- Sire: Awesome Again
- Grandsire: Deputy Minister
- Dam: Irish Cherry
- Damsire: Irish Open
- Sex: Mare
- Foaled: 2002
- Country: United States
- Colour: Dark Brown
- Breeder: Adena Springs
- Owner: Shadwell Estate
- Trainer: Todd Pletcher
- Record: 13: 6-3-1
- Earnings: $929,171

Major wins
- Black-Eyed Susan Stakes (2005) Apple Blossom Handicap (2006) Go for Wand Handicap (2006)

= Spun Sugar =

American-bred Thoroughbred racehorse

Spun Sugar (foaled January 28, 2002 in Kentucky) is an American thoroughbred mare racehorse. She is sired by multiple grade one stakes winner Awesome Again, who was United States Horse of the Year. He in turn was sired by another leading American sire in Deputy Minister. She was out of the mare Irish Cherry.

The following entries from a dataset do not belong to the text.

import Literature.Topology.FourManifolds.WallHandlebodyBoundaryProofs
import Literature.AlgebraicTopology.SingularHomology.UniversalCoefficientsFree
import HarnessLib

/-!
# Wall 1964, §2: `H₂(∂V) → H₂(V)` is onto for a handlebody `V ∈ ℋ(5, k, 2)` — proved

Topic `Literature/Topology/FourManifolds`; sibling of `WallHandlebodyBoundaryProofs.lean`, in the
cone of the named fact `Literature.Topology.FourManifolds.isHCobordant_of_equivalent_intersectionForm`
(**Wall 1964, Thm. 2**; C. T. C. Wall, *On simply-connected 4-manifolds*, J. London Math. Soc.
39 (1964) 141–149; `HCobordismDonaldson.lean`). In the proof of Thm. 2 (p. 146) Wall attaches the
handlebody `V` (Smale's `ℋ(5, k, 2)`: one `0`-handle, `k` `2`-handles; Lemma 2 and [10]) to the
h-cobordism along `∂V` and uses "If we attach `V`, the kernel of `H₂(∂V) → H₂(V)` is `L`" together
with the fact — implicit in "`L` … with rank equal to … half that of `H₂(∂V)`" (p. 144) and in the
computation of `H₂(R)` — that **every class of `H₂(V)` comes from `∂V`**, i.e. `H₂(∂V) → H₂(V)`
is onto (equivalently `H₂(V, ∂V) ≅ H³(V) = 0`). This is the hypothesis
`Epi (H₂(∂W) → H₂(W))` of the tree's Mayer–Vietoris workhorse
`CobordismAttachment.epi_map_jX_of_epi` (`CobordismAttachmentHomology.lean`) for the attachment
`R₀ = V ∪ C`, and this file PROVES it from the handle structure:

* `Cobordism.IsNiceMorseFunction.isZero_three` — along Milnor's filtration of a nice Morse
  function without critical points of index `3`, `H₃(W_m, V) = 0` (Milnor 1965, Cor. 3.15 and
  the exact sequences of the triples, as in `isZero_four_and_isTorsionFree_two`);
* `isZero_singularHomology_three_of_hasHandleDecomposition` — `H₃(V; ℤ) = 0` for
  `V ∈ ℋ(5, k, 2)`; with `WallHandlebodyBoundaryProofs` (`H₂(V; ℤ)` finitely generated and
  torsion-free) `H₂(V; ℤ)` is free (`free_singularHomology_two_of_hasHandleDecomposition`) and
  `H³(V; ℤ) ≅ Hom(H₃(V; ℤ), ℤ) = 0` by universal coefficients
  (`isZero_singularCohomology_three_of_hasHandleDecomposition`, Hatcher Thm. 3.2);
* `isZero_relativeSingularHomology_two_boundary_of_hasHandleDecomposition` —
  `H₂(V, ∂V; ℤ) = 0` by Poincaré–Lefschetz duality `H³(V) ≅ H₂(V, ∂V)` (Hatcher Thm. 3.43, the
  tree's `bijective_relCapProduct_of_isRelFundamentalClass_holds`, with the relative fundamental
  class built exactly as in `isotropic_range_map_boundary_of_hasHandleDecomposition_holds`);
* `epi_map_boundary_two_of_hasHandleDecomposition` — **`H₂(∂V; ℤ) → H₂(V; ℤ)` is onto**
  (exact sequence of the pair, Hatcher Thm. 2.16).

A `ℤ`-orientation `β` of `∂V` is taken as an argument (it exists whenever `∂V` is simply
connected, the case of Wall's proof). Everything is proved; no definition and no named fact is
introduced.

## References

* C. T. C. Wall, *On simply-connected 4-manifolds*, J. London Math. Soc. 39 (1964) 141–149, §2
  pp. 144–146. [WallJLMS1964]
* J. Milnor, *Lectures on the h-cobordism theorem*, Princeton (1965), Cor. 3.15 and Remark,
  Thm. 7.4. [MilnorHCobordism1965]
* A. Hatcher, *Algebraic Topology*, CUP (2002), Thm. 2.16, §3.1 Thm. 3.2, §3.3 Thm. 3.43.
  [HatcherAT2002]
-/

noncomputable section

open scoped Manifold ContDiff Topology
open Set Function Module CategoryTheory CategoryTheory.Limits
open Literature.AlgebraicTopology.SingularHomology

namespace Literature.Topology.FourManifolds

universe u

/-! ### Morse homology along Milnor's filtration: `H₃ = 0` without critical points of index `3` -/

namespace Cobordism

variable {n : ℕ} {M N : Type u} [TopologicalSpace M] [T2Space M] [SecondCountableTopology M]
  [ChartedSpace (EuclideanSpace ℝ (Fin n)) M] [IsManifold (𝓡 n) ∞ M] [CompactSpace M]
  [TopologicalSpace N] [T2Space N] [SecondCountableTopology N]
  [ChartedSpace (EuclideanSpace ℝ (Fin n)) N] [IsManifold (𝓡 n) ∞ N] [CompactSpace N]
  {c : Cobordism n M N} {g : c.W → ℝ}

/-- **`H₃(W_m, V) = 0` along Milnor's filtration** `V = W_{-1} ⊆ W_0 ⊆ ⋯ ⊆ W_{n+1} = W` of a
nice Morse function without critical points of index `3`: by induction on `m` from the exact
sequences `H₃(W_{m-1}, V) → H₃(W_m, V) → H₃(W_m, W_{m-1})` of the triples (Hatcher 2002, p. 118),
the steps having `H₃(W_m, W_{m-1}) = 0` (Milnor 1965, Cor. 3.15: free, concentrated in degree `m`,
of rank the number of critical points of index `m` — zero for `m = 3`).
[cite: MilnorHCobordism1965, Cor. 3.15 and Remark after Thm. 3.14 (PDF pp. 19–21)]
[cite: HatcherAT2002, §2.1 p. 118 (exact sequence of a triple)] -/
theorem IsNiceMorseFunction.isZero_three (hg : c.IsNiceMorseFunction g)
    (h3 : (criticalSetOfIndex (𝓡∂ (n + 1)) g 3).ncard = 0) :
    ∀ m ≤ n + 2, IsZero (sublevelHomology g (cutLevel n 0) (cutLevel n m) 3) := by
  intro m
  induction m with
  | zero =>
    intro _
    exact isZero_sublevelHomology_self g _ 3
  | succ m ih =>
    intro hm
    have ih3 := ih ((Nat.le_succ m).trans hm)
    have hab : cutLevel n 0 ≤ cutLevel n m := cutLevel_mono n (Nat.zero_le m)
    have hbt : cutLevel n m ≤ cutLevel n (m + 1) := cutLevel_mono n (Nat.le_succ m)
    have hs3 : IsZero (c.morseHomology g m 3) := by
      by_cases hm3 : m = 3
      · subst hm3; exact hg.isZero_morseHomology_of_ncard_eq_zero h3 3
      · exact hg.isZero_morseHomology_of_ne (Ne.symm hm3)
    exact (sublevel_exact₂ g hab hbt 3).isZero_of_both_zeros (ih3.eq_of_src _ _)
      (hs3.eq_of_tgt _ _)

end Cobordism

/-! ### The handlebody `V ∈ ℋ(5, k, 2)`: `H₃(V; ℤ) = 0`, `H³(V; ℤ) = 0`, `H₂(V, ∂V; ℤ) = 0` -/

section Handlebody

variable (V : Type) [TopologicalSpace V] [T2Space V] [SecondCountableTopology V]
  [ChartedSpace (EuclideanHalfSpace (4 + 1)) V] [IsManifold (𝓡∂ (4 + 1)) ∞ V] [CompactSpace V]

/-- **`H₃(V; ℤ) = 0` for a handlebody `V ∈ ℋ(5, k, 2)`** (Milnor 1965, §3 and Thm. 7.4: no
critical point of index `3`), from the filtration of a nice Morse function on `(V; ∅, ∂V)`
(`Cobordism.IsNiceMorseFunction.isZero_three`) and `H⁎(V, ∅) = H⁎(V)`.
[cite: MilnorHCobordism1965, Cor. 3.15 and Remark (PDF pp. 19–21), Thm. 7.4 (PDF p. 48)] -/
theorem isZero_singularHomology_three_of_hasHandleDecomposition {k : ℕ}
    (hV : HasHandleDecomposition 4 V (twoHandlebodyCount k)) :
    IsZero (singularHomology ℤ ℤ V 3) := by
  haveI : CompactSpace ((𝓡∂ (4 + 1)).boundary V) := compactSpace_boundary 4 V
  obtain ⟨g, hg, hcount⟩ := exists_isNiceMorseFunction_of_hasHandleDecomposition V hV
  have h3 : (criticalSetOfIndex (𝓡∂ (4 + 1)) g 3).ncard = 0 :=
    (hcount 3).trans (twoHandlebodyCount_of_ne (by norm_num) (by norm_num))
  have hZ3 : IsZero (sublevelHomology g (Cobordism.cutLevel 4 0) (Cobordism.cutLevel 4 (4 + 2)) 3) :=
    hg.isZero_three h3 (4 + 2) le_rfl
  -- `W_5 = V` and `W_{-1} = ∅`
  have htop : ∀ z : V, g z ≤ Cobordism.cutLevel 4 (4 + 2) := fun z => by
    rw [Cobordism.cutLevel_eq_one]; exact (hg.isMorseFunction.mem_Icc z).2
  have hset : {z : V | g z ≤ Cobordism.cutLevel 4 0} = range (Cobordism.ofBoundary 4 V).inl :=
    hg.isMorseFunction.setOf_le_cutLevel_zero
  haveI hE : IsEmpty ↥({z : V | g z ≤ Cobordism.cutLevel 4 0}) :=
    ⟨fun z => by
      have hz : (z : V) ∈ range (Cobordism.ofBoundary 4 V).inl := hset ▸ z.2
      obtain ⟨x, -⟩ := hz
      exact PEmpty.elim x⟩
  haveI := relativeSingularHomology.isIso_ofAbsolute_of_isEmpty ℤ ℤ
    ({z : V | g z ≤ Cobordism.cutLevel 4 0}) 3
  have e : singularHomology ℤ ℤ V 3 ≅
      sublevelHomology g (Cobordism.cutLevel 4 0) (Cobordism.cutLevel 4 (4 + 2)) 3 :=
    asIso (relativeSingularHomology.ofAbsolute ℤ ℤ V {z : V | g z ≤ Cobordism.cutLevel 4 0} 3)
      ≪≫ (sublevelHomologyTopIso g (Cobordism.cutLevel 4 0) htop 3).symm
  exact hZ3.of_iso e

/-- **`H₂(V; ℤ)` is free** for a handlebody `V ∈ ℋ(5, k, 2)`: finitely generated and torsion-free
(`isZero_four_isTorsionFree_two_of_hasHandleDecomposition`), over the PID `ℤ`.
[cite: MilnorHCobordism1965, Thm. 7.4 (PDF p. 48)] -/
theorem free_singularHomology_two_of_hasHandleDecomposition {k : ℕ}
    (hV : HasHandleDecomposition 4 V (twoHandlebodyCount k)) :
    Module.Free ℤ (singularHomology ℤ ℤ V 2) := by
  obtain ⟨-, htf, hfin⟩ := isZero_four_isTorsionFree_two_of_hasHandleDecomposition V hV
  haveI := htf
  haveI := hfin
  exact Module.free_of_finite_type_torsion_free'

/-- **`H³(V; ℤ) = 0`** for a handlebody `V ∈ ℋ(5, k, 2)`: universal coefficients with vanishing
`Ext` term (`H₂(V; ℤ)` free): `H³(V; ℤ) ≅ Hom(H₃(V; ℤ), ℤ) = Hom(0, ℤ) = 0` (Hatcher 2002, Thm. 3.2;
the tree's `kroneckerPairing_bijective_of_free`). [cite: HatcherAT2002, §3.1 Thm. 3.2 (p. 195)] -/
theorem isZero_singularCohomology_three_of_hasHandleDecomposition {k : ℕ}
    (hV : HasHandleDecomposition 4 V (twoHandlebodyCount k)) :
    IsZero (singularCohomology ℤ ℤ V 3) := by
  haveI := free_singularHomology_two_of_hasHandleDecomposition V hV
  have h3 := isZero_singularHomology_three_of_hasHandleDecomposition V hV
  have hκ := kroneckerPairing_bijective_of_free ℤ V 2
  haveI : Subsingleton (singularHomology ℤ ℤ V 3) := ModuleCat.subsingleton_of_isZero h3
  haveI : Subsingleton (singularHomology ℤ ℤ V 3 →ₗ[ℤ] ℤ) :=
    ⟨fun f g => LinearMap.ext fun x => by rw [Subsingleton.elim x 0, map_zero, map_zero]⟩
  haveI : Subsingleton (singularCohomology ℤ ℤ V 3) := hκ.1.subsingleton
  exact ModuleCat.isZero_of_subsingleton _

/-- **`H₂(V, ∂V; ℤ) = 0`** for a handlebody `V ∈ ℋ(5, k, 2)` with `∂V` `ℤ`-oriented by `β`:
Poincaré–Lefschetz duality `· ⌢ w : H³(V; ℤ) ≅ H₂(V, ∂V; ℤ)` (Hatcher 2002, Thm. 3.43; the tree's
`bijective_relCapProduct_of_isRelFundamentalClass_holds`) for a relative fundamental class `w` with
`∂w = [∂V]_β` (which exists because `H₄(V) = 0` makes `∂` onto, and every component of `V` meets
`∂V` — exactly as in `isotropic_range_map_boundary_of_hasHandleDecomposition_holds`), and
`H³(V; ℤ) = 0`. [cite: HatcherAT2002, §3.3 Thm. 3.43] -/
theorem isZero_relativeSingularHomology_two_boundary_of_hasHandleDecomposition {k : ℕ}
    (hV : HasHandleDecomposition 4 V (twoHandlebodyCount k))
    (β : HomologicalOrientation ℤ ((𝓡∂ (4 + 1)).boundary V) 4) :
    IsZero (relativeSingularHomology ℤ ℤ V ((𝓡∂ (4 + 1)).boundary V) 2) := by
  haveI : CompactSpace ((𝓡∂ (4 + 1)).boundary V) := compactSpace_boundary 4 V
  have hH3 := isZero_singularCohomology_three_of_hasHandleDecomposition V hV
  obtain ⟨h4, -, -⟩ := isZero_four_isTorsionFree_two_of_hasHandleDecomposition V hV
  obtain ⟨f, hf, hcount⟩ := hV
  have h5 : criticalSetOfIndex (𝓡∂ (4 + 1)) f (4 + 1) = ∅ := by
    have hfin5 : (criticalSetOfIndex (𝓡∂ (4 + 1)) f (4 + 1)).Finite :=
      (IsMorse.finite_criticalSet_holds hf.isMorse).subset (criticalSetOfIndex_subset _ _ _)
    exact (Set.ncard_eq_zero hfin5).1
      ((hcount (4 + 1)).trans (twoHandlebodyCount_of_ne (by norm_num) (by norm_num)))
  have hcomp : ∀ x : V, ∃ y ∈ (𝓡∂ (4 + 1)).boundary V, y ∈ connectedComponent x :=
    exists_mem_boundary_mem_connectedComponent_of_isMorseAdapted V hf h5
  -- the fundamental class of `∂V`, and a relative fundamental class `w` with `∂w = [∂V]`
  have hfc : IsFundamentalClass β β.fundamentalClass :=
    HomologicalOrientation.isFundamentalClass_fundamentalClass_holds (R := ℤ)
      (X := ↥((𝓡∂ (4 + 1)).boundary V)) 4 β
  have hepi : Epi (relativeSingularHomology.δ ℤ ℤ V ((𝓡∂ (4 + 1)).boundary V) 4) :=
    (relativeSingularHomology.exact_δ_map ℤ ℤ ((𝓡∂ (4 + 1)).boundary V) 4).epi_f (h4.eq_of_tgt _ _)
  obtain ⟨w, hw⟩ := (ModuleCat.epi_iff_surjective _).1 hepi β.fundamentalClass
  have hw' : (relativeSingularHomology.δ ℤ ℤ V ((𝓡∂ (4 + 1)).boundary V) 4) w = β.fundamentalClass :=
    hw
  have hinf : (∞ : WithTop ℕ∞) ≠ 0 := by simp
  have hwf : IsRelFundamentalClass ℤ ((𝓡∂ (4 + 1)).boundary V) w := by
    refine isRelFundamentalClass_of_isGenerator_toLocal_δ_of_isManifold (R := ℤ) hinf four_ne_zero w
      (fun y => ?_) hcomp
    obtain ⟨e, he⟩ := β.isGenerator y
    refine ⟨e, ?_⟩
    rw [hw', hfc y, he]
  -- Lefschetz duality in bidegree `(3, 2)`
  have hL := bijective_relCapProduct_of_isRelFundamentalClass_holds (R := ℤ) 4 V w hwf
    (show 3 + 2 = 4 + 1 from rfl)
  unfold bijective_relCapProduct_of_isRelFundamentalClass at hL
  haveI : Subsingleton (singularCohomology ℤ ℤ V 3) := ModuleCat.subsingleton_of_isZero hH3
  haveI : Subsingleton (relativeSingularHomology ℤ ℤ V ((𝓡∂ (4 + 1)).boundary V) 2) :=
    hL.2.subsingleton
  exact ModuleCat.isZero_of_subsingleton _

/-- **`H₂(∂V; ℤ) → H₂(V; ℤ)` is onto for a handlebody `V ∈ ℋ(5, k, 2)`** (with `∂V`
`ℤ`-orientable): exact sequence of the pair `H₂(∂V) → H₂(V) → H₂(V, ∂V) = 0` (Hatcher 2002,
Thm. 2.16). This is the input "`H₂(∂V) → H₂(V)` onto" of Wall's computation of `H₂(R)` (1964,
p. 146) in the form consumed by `CobordismAttachment.epi_map_jX_of_epi`.
[cite: WallJLMS1964, §2 p. 146] [cite: HatcherAT2002, Thm. 2.16] -/
theorem epi_map_boundary_two_of_hasHandleDecomposition {k : ℕ}
    (hV : HasHandleDecomposition 4 V (twoHandlebodyCount k))
    (β : HomologicalOrientation ℤ ((𝓡∂ (4 + 1)).boundary V) 4) :
    Epi (singularHomology.map ℤ ℤ
      (⟨Subtype.val, continuous_subtype_val⟩ : C(↥((𝓡∂ (4 + 1)).boundary V), V)) 2) :=
  (relativeSingularHomology.exact_map_ofAbsolute ℤ ℤ ((𝓡∂ (4 + 1)).boundary V) 2).epi_f
    ((isZero_relativeSingularHomology_two_boundary_of_hasHandleDecomposition V hV β).eq_of_tgt _ _)

end Handlebody

end Literature.Topology.FourManifolds

end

Spun Sugar raced 13 times and won or placed in nine races, seven of them stakes races. She is probably best known for her wins in the Grade II $200,000 Black-Eyed Susan Stakes on May 20, 2005, and the grade one Apple Blossom Handicap.

== Three-year-old season ==

As a three-year-old in 2005, Stronach Stable's Spun Sugar won the $250,000 Grade 2 Black-Eyed Susan Stakes as she beat a field of six three-year-old rivals at Pimlico Race Course. At that time, Spun Sugar was three for four lifetime. The win marked her first added-money stakes score, after winning a maiden and an allowance race prior to that start. The Black-Eyed Susan Stakes is considered by many to be the de facto second leg of the "Filly Triple Crown." The Todd Pletcher trainee was sent to post as the favorite at odds of 1.20-1 odds at "Old-Hilltop" and won under jockey John Velazquez. She won going away by 3 3/4 lengths in 1:53 for the 1 1/8 mile distance over a sloppy track. R Lady Joy, a 5-1 shot, took second, while 7.50-1 shot Pleasant Chimes was another three lengths back in third. Spun Sugar paid $4.40 to win as the favorite.

Later that year, Spun Sugar placed second all three legs of New York's Triple Tiara. The three legs were all grade one stakes races that encompassed the Mother Goose at 1-1/8 miles (9 furlongs) and Coaching Club American Oaks at 1-1/4 miles (10 furlongs) at Belmont Park as well as the Alabama Stakes 1-1/4 miles (10 furlongs) at Saratoga.

==Four-year-old season ==
Spun Sugar won the grade one Apple Blossom Handicap in 2006 over grade one winner Happy Ticket at 8.5 furlongs at Oaklawn Park. She also captured that year's grade one Go for Wand Handicap at 1-1/8 miles (9 furlongs) at Saratoga Race Course.

== Retirement ==
Upon retirement, Spun Sugar was sold privately to Sheik Hamdan bin Rashid Al Maktoum and Shadwell Estate. She currently resides at Shadwell Farm in Lexington, KY.